*Task*. Repeat exactly, please, the opening lines of the data below, through and including the line where "let B₂ := pB₂ a b c y" sits.
*** Input data ***
/-- Monomial term lists: `0` = `xiB₁`, `1` = `xiB₂`, `2` = `hqtB₁`, `3` = `hqtB₂`. [this work] -/
def xTerms (i : Fin 4) (x : Quad n) : List (CTerm n) :=
  let a := x.1
  let b := x.2.1
  let c := x.2.2.1
  let y := x.2.2.2
  let Q := pQ a b c
  let U₁ := pU₁ a b c
  let U₂ := pU₂ a b c
  let U₃ := pU₃ a b c
  let T := pT a b c
  let A₁ := pA₁ a b c y
  let A₂ := pA₂ a b c y
  let B₁ := pB₁ a b c y
  let B₂ := pB₂ a b c y
  let B₃ := pB₃ a b c y
  match i with
  | 0 =>
    [(3, Q, Q, T), (1, Q, Q, B₁), (1, Q, Q, B₂), (1, Q, Q, B₃), (-3, Q, U₁, U₂), (-3, Q, U₁, U₃), (3, Q, U₁, T),
      (-1, Q, U₁, A₂), (1, Q, U₁, B₁), (2, Q, U₁, B₂), (2, Q, U₁, B₃), (-3, Q, U₂, U₃), (3, Q, U₂, T), (-1, Q, U₂, A₁),
      (2, Q, U₂, B₁), (1, Q, U₂, B₂), (2, Q, U₂, B₃), (3, Q, U₃, T), (-1, Q, U₃, A₁), (-1, Q, U₃, A₂), (2, Q, U₃, B₁),
      (2, Q, U₃, B₂), (1, Q, U₃, B₃), (3, Q, T, T), (-1, Q, T, A₁), (-1, Q, T, A₂), (1, Q, T, B₁), (1, Q, T, B₂),
      (1, Q, T, B₃), (-3, U₁, U₁, U₂), (-3, U₁, U₁, U₃), (-1, U₁, U₁, A₂), (1, U₁, U₁, B₂), (1, U₁, U₁, B₃), (-3, U₁, U₂, U₂),
      (-12, U₁, U₂, U₃), (-3, U₁, U₂, T), (-1, U₁, U₂, A₁), (-1, U₁, U₂, A₂), (1, U₁, U₂, B₁), (1, U₁, U₂, B₂),
      (3, U₁, U₂, B₃), (-3, U₁, U₃, U₃), (-3, U₁, U₃, T), (-1, U₁, U₃, A₁), (-3, U₁, U₃, A₂), (1, U₁, U₃, B₁), (3, U₁, U₃, B₂),
      (1, U₁, U₃, B₃), (-1, U₁, T, A₁), (-2, U₁, T, A₂), (1, U₁, T, B₂), (1, U₁, T, B₃), (-3, U₂, U₂, U₃), (-1, U₂, U₂, A₁),
      (1, U₂, U₂, B₁), (1, U₂, U₂, B₃), (-3, U₂, U₃, U₃), (-3, U₂, U₃, T), (-3, U₂, U₃, A₁), (-1, U₂, U₃, A₂), (3, U₂, U₃, B₁),
      (1, U₂, U₃, B₂), (1, U₂, U₃, B₃), (-2, U₂, T, A₁), (-1, U₂, T, A₂), (1, U₂, T, B₁), (1, U₂, T, B₃), (-1, U₃, U₃, A₁),
      (-1, U₃, U₃, A₂), (1, U₃, U₃, B₁), (1, U₃, U₃, B₂), (-2, U₃, T, A₁), (-2, U₃, T, A₂), (1, U₃, T, B₁), (1, U₃, T, B₂),
      (-1, T, T, A₁), (-1, T, T, A₂)]
  | 1 =>
    [(3, Q, Q, T), (2, Q, Q, B₁), (2, Q, Q, B₂), (2, Q, Q, B₃), (-3, Q, U₁, U₂), (-3, Q, U₁, U₃), (3, Q, U₁, T),
      (-2, Q, U₁, A₂), (2, Q, U₁, B₁), (4, Q, U₁, B₂), (4, Q, U₁, B₃), (-3, Q, U₂, U₃), (3, Q, U₂, T), (-2, Q, U₂, A₁),
      (4, Q, U₂, B₁), (2, Q, U₂, B₂), (4, Q, U₂, B₃), (3, Q, U₃, T), (-2, Q, U₃, A₁), (-2, Q, U₃, A₂), (4, Q, U₃, B₁),
      (4, Q, U₃, B₂), (2, Q, U₃, B₃), (3, Q, T, T), (-2, Q, T, A₁), (-2, Q, T, A₂), (2, Q, T, B₁), (2, Q, T, B₂),
      (2, Q, T, B₃), (-1, Q, A₁, A₂), (-1, Q, A₁, B₁), (-1, Q, A₂, B₂), (-1, Q, B₁, B₂), (-1, Q, B₁, B₃), (-1, Q, B₂, B₃),
      (-3, U₁, U₁, U₂), (-3, U₁, U₁, U₃), (-2, U₁, U₁, A₂), (2, U₁, U₁, B₂), (2, U₁, U₁, B₃), (-3, U₁, U₂, U₂),
      (-12, U₁, U₂, U₃), (-3, U₁, U₂, T), (-2, U₁, U₂, A₁), (-2, U₁, U₂, A₂), (2, U₁, U₂, B₁), (2, U₁, U₂, B₂),
      (6, U₁, U₂, B₃), (-3, U₁, U₃, U₃), (-3, U₁, U₃, T), (-2, U₁, U₃, A₁), (-6, U₁, U₃, A₂), (2, U₁, U₃, B₁), (6, U₁, U₃, B₂),
      (2, U₁, U₃, B₃), (-2, U₁, T, A₁), (-4, U₁, T, A₂), (2, U₁, T, B₂), (2, U₁, T, B₃), (-1, U₁, A₁, A₂), (-1, U₁, A₁, B₁),
      (-1, U₁, A₂, B₂), (1, U₁, A₂, B₃), (-1, U₁, B₁, B₂), (-1, U₁, B₁, B₃), (-2, U₁, B₂, B₃), (-3, U₂, U₂, U₃),
      (-2, U₂, U₂, A₁), (2, U₂, U₂, B₁), (2, U₂, U₂, B₃), (-3, U₂, U₃, U₃), (-3, U₂, U₃, T), (-6, U₂, U₃, A₁),
      (-2, U₂, U₃, A₂), (6, U₂, U₃, B₁), (2, U₂, U₃, B₂), (2, U₂, U₃, B₃), (-4, U₂, T, A₁), (-2, U₂, T, A₂), (2, U₂, T, B₁),
      (2, U₂, T, B₃), (-1, U₂, A₁, A₂), (-1, U₂, A₁, B₁), (1, U₂, A₁, B₃), (-1, U₂, A₂, B₂), (-1, U₂, B₁, B₂),
      (-2, U₂, B₁, B₃), (-1, U₂, B₂, B₃), (-2, U₃, U₃, A₁), (-2, U₃, U₃, A₂), (2, U₃, U₃, B₁), (2, U₃, U₃, B₂),
      (-4, U₃, T, A₁), (-4, U₃, T, A₂), (2, U₃, T, B₁), (2, U₃, T, B₂), (-2, U₃, A₁, A₂), (-1, U₃, A₁, B₁), (1, U₃, A₁, B₂),
      (1, U₃, A₂, B₁), (-1, U₃, A₂, B₂), (-2, U₃, B₁, B₂), (-1, U₃, B₁, B₃), (-1, U₃, B₂, B₃), (-2, T, T, A₁), (-2, T, T, A₂),
      (-1, T, A₁, A₂), (-1, T, A₁, B₁), (-1, T, A₂, B₂), (-1, T, B₁, B₂), (-1, T, B₁, B₃), (-1, T, B₂, B₃)]
  | 2 =>
    [(3, Q, Q, T), (1, Q, Q, B₁), (1, Q, Q, B₂), (1, Q, Q, B₃), (-3, Q, U₁, U₂), (-3, Q, U₁, U₃), (-1, Q, U₁, A₂),
      (1, Q, U₁, B₂), (1, Q, U₁, B₃), (-3, Q, U₂, U₃), (-1, Q, U₂, A₁), (1, Q, U₂, B₁), (1, Q, U₂, B₃), (-1, Q, U₃, A₁),
      (-1, Q, U₃, A₂), (1, Q, U₃, B₁), (1, Q, U₃, B₂), (3, Q, T, T), (-2, Q, T, A₁), (-2, Q, T, A₂), (2, Q, T, B₁),
      (2, Q, T, B₂), (2, Q, T, B₃), (-3, U₁, U₂, U₃), (-3, U₁, U₂, T), (1, U₁, U₂, A₁), (1, U₁, U₂, A₂), (-1, U₁, U₂, B₁),
      (-1, U₁, U₂, B₂), (-3, U₁, U₃, T), (1, U₁, U₃, A₁), (-1, U₁, U₃, B₁), (-1, U₁, U₃, B₃), (-1, U₁, T, A₂), (1, U₁, T, B₂),
      (1, U₁, T, B₃), (-3, U₂, U₃, T), (1, U₂, U₃, A₂), (-1, U₂, U₃, B₂), (-1, U₂, U₃, B₃), (-1, U₂, T, A₁), (1, U₂, T, B₁),
      (1, U₂, T, B₃), (-1, U₃, T, A₁), (-1, U₃, T, A₂), (1, U₃, T, B₁), (1, U₃, T, B₂), (-1, T, T, A₁), (-1, T, T, A₂)]
  | 3 =>
    [(3, Q, Q, T), (2, Q, Q, B₁), (2, Q, Q, B₂), (2, Q, Q, B₃), (-3, Q, U₁, U₂), (-3, Q, U₁, U₃), (-2, Q, U₁, A₂),
      (2, Q, U₁, B₂), (2, Q, U₁, B₃), (-3, Q, U₂, U₃), (-2, Q, U₂, A₁), (2, Q, U₂, B₁), (2, Q, U₂, B₃), (-2, Q, U₃, A₁),
      (-2, Q, U₃, A₂), (2, Q, U₃, B₁), (2, Q, U₃, B₂), (3, Q, T, T), (-4, Q, T, A₁), (-4, Q, T, A₂), (4, Q, T, B₁),
      (4, Q, T, B₂), (4, Q, T, B₃), (-1, Q, A₁, A₂), (-2, Q, A₁, B₁), (-1, Q, A₁, B₂), (-1, Q, A₁, B₃), (-1, Q, A₂, B₁),
      (-2, Q, A₂, B₂), (-1, Q, A₂, B₃), (1, Q, B₁, B₁), (1, Q, B₁, B₂), (1, Q, B₁, B₃), (1, Q, B₂, B₂), (1, Q, B₂, B₃),
      (1, Q, B₃, B₃), (-3, U₁, U₂, U₃), (-3, U₁, U₂, T), (2, U₁, U₂, A₁), (2, U₁, U₂, A₂), (-2, U₁, U₂, B₁), (-2, U₁, U₂, B₂),
      (-3, U₁, U₃, T), (2, U₁, U₃, A₁), (-2, U₁, U₃, B₁), (-2, U₁, U₃, B₃), (-2, U₁, T, A₂), (2, U₁, T, B₂), (2, U₁, T, B₃),
      (1, U₁, A₁, A₂), (-1, U₁, A₁, B₂), (-1, U₁, A₁, B₃), (1, U₁, A₂, A₂), (-1, U₁, A₂, B₁), (-2, U₁, A₂, B₂),
      (-1, U₁, A₂, B₃), (1, U₁, B₁, B₂), (1, U₁, B₁, B₃), (1, U₁, B₂, B₂), (1, U₁, B₂, B₃), (1, U₁, B₃, B₃), (-3, U₂, U₃, T),
      (2, U₂, U₃, A₂), (-2, U₂, U₃, B₂), (-2, U₂, U₃, B₃), (-2, U₂, T, A₁), (2, U₂, T, B₁), (2, U₂, T, B₃), (1, U₂, A₁, A₁),
      (1, U₂, A₁, A₂), (-2, U₂, A₁, B₁), (-1, U₂, A₁, B₂), (-1, U₂, A₁, B₃), (-1, U₂, A₂, B₁), (-1, U₂, A₂, B₃),
      (1, U₂, B₁, B₁), (1, U₂, B₁, B₂), (1, U₂, B₁, B₃), (1, U₂, B₂, B₃), (1, U₂, B₃, B₃), (-2, U₃, T, A₁), (-2, U₃, T, A₂),
      (2, U₃, T, B₁), (2, U₃, T, B₂), (1, U₃, A₁, A₁), (1, U₃, A₁, A₂), (-2, U₃, A₁, B₁), (-1, U₃, A₁, B₂), (-1, U₃, A₁, B₃),
      (1, U₃, A₂, A₂), (-1, U₃, A₂, B₁), (-2, U₃, A₂, B₂), (-1, U₃, A₂, B₃), (1, U₃, B₁, B₁), (1, U₃, B₁, B₂), (1, U₃, B₁, B₃),
      (1, U₃, B₂, B₂), (1, U₃, B₂, B₃), (-2, T, T, A₁), (-2, T, T, A₂), (1, T, A₁, A₁), (1, T, A₁, A₂), (-2, T, A₁, B₁),
      (-1, T, A₁, B₂), (-1, T, A₁, B₃), (1, T, A₂, A₂), (-1, T, A₂, B₁), (-2, T, A₂, B₂), (-1, T, A₂, B₃), (-1, T, B₁, B₂),
      (-1, T, B₁, B₃), (-1, T, B₂, B₃)]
***
*Your solution*.
/-- Monomial term lists: `0` = `xiB₁`, `1` = `xiB₂`, `2` = `hqtB₁`, `3` = `hqtB₂`. [this work] -/
def xTerms (i : Fin 4) (x : Quad n) : List (CTerm n) :=
  let a := x.1
  let b := x.2.1
  let c := x.2.2.1
  let y := x.2.2.2
  let Q := pQ a b c
  let U₁ := pU₁ a b c
  let U₂ := pU₂ a b c
  let U₃ := pU₃ a b c
  let T := pT a b c
  let A₁ := pA₁ a b c y
  let A₂ := pA₂ a b c y
  let B₁ := pB₁ a b c y
  let B₂ := pB₂ a b c y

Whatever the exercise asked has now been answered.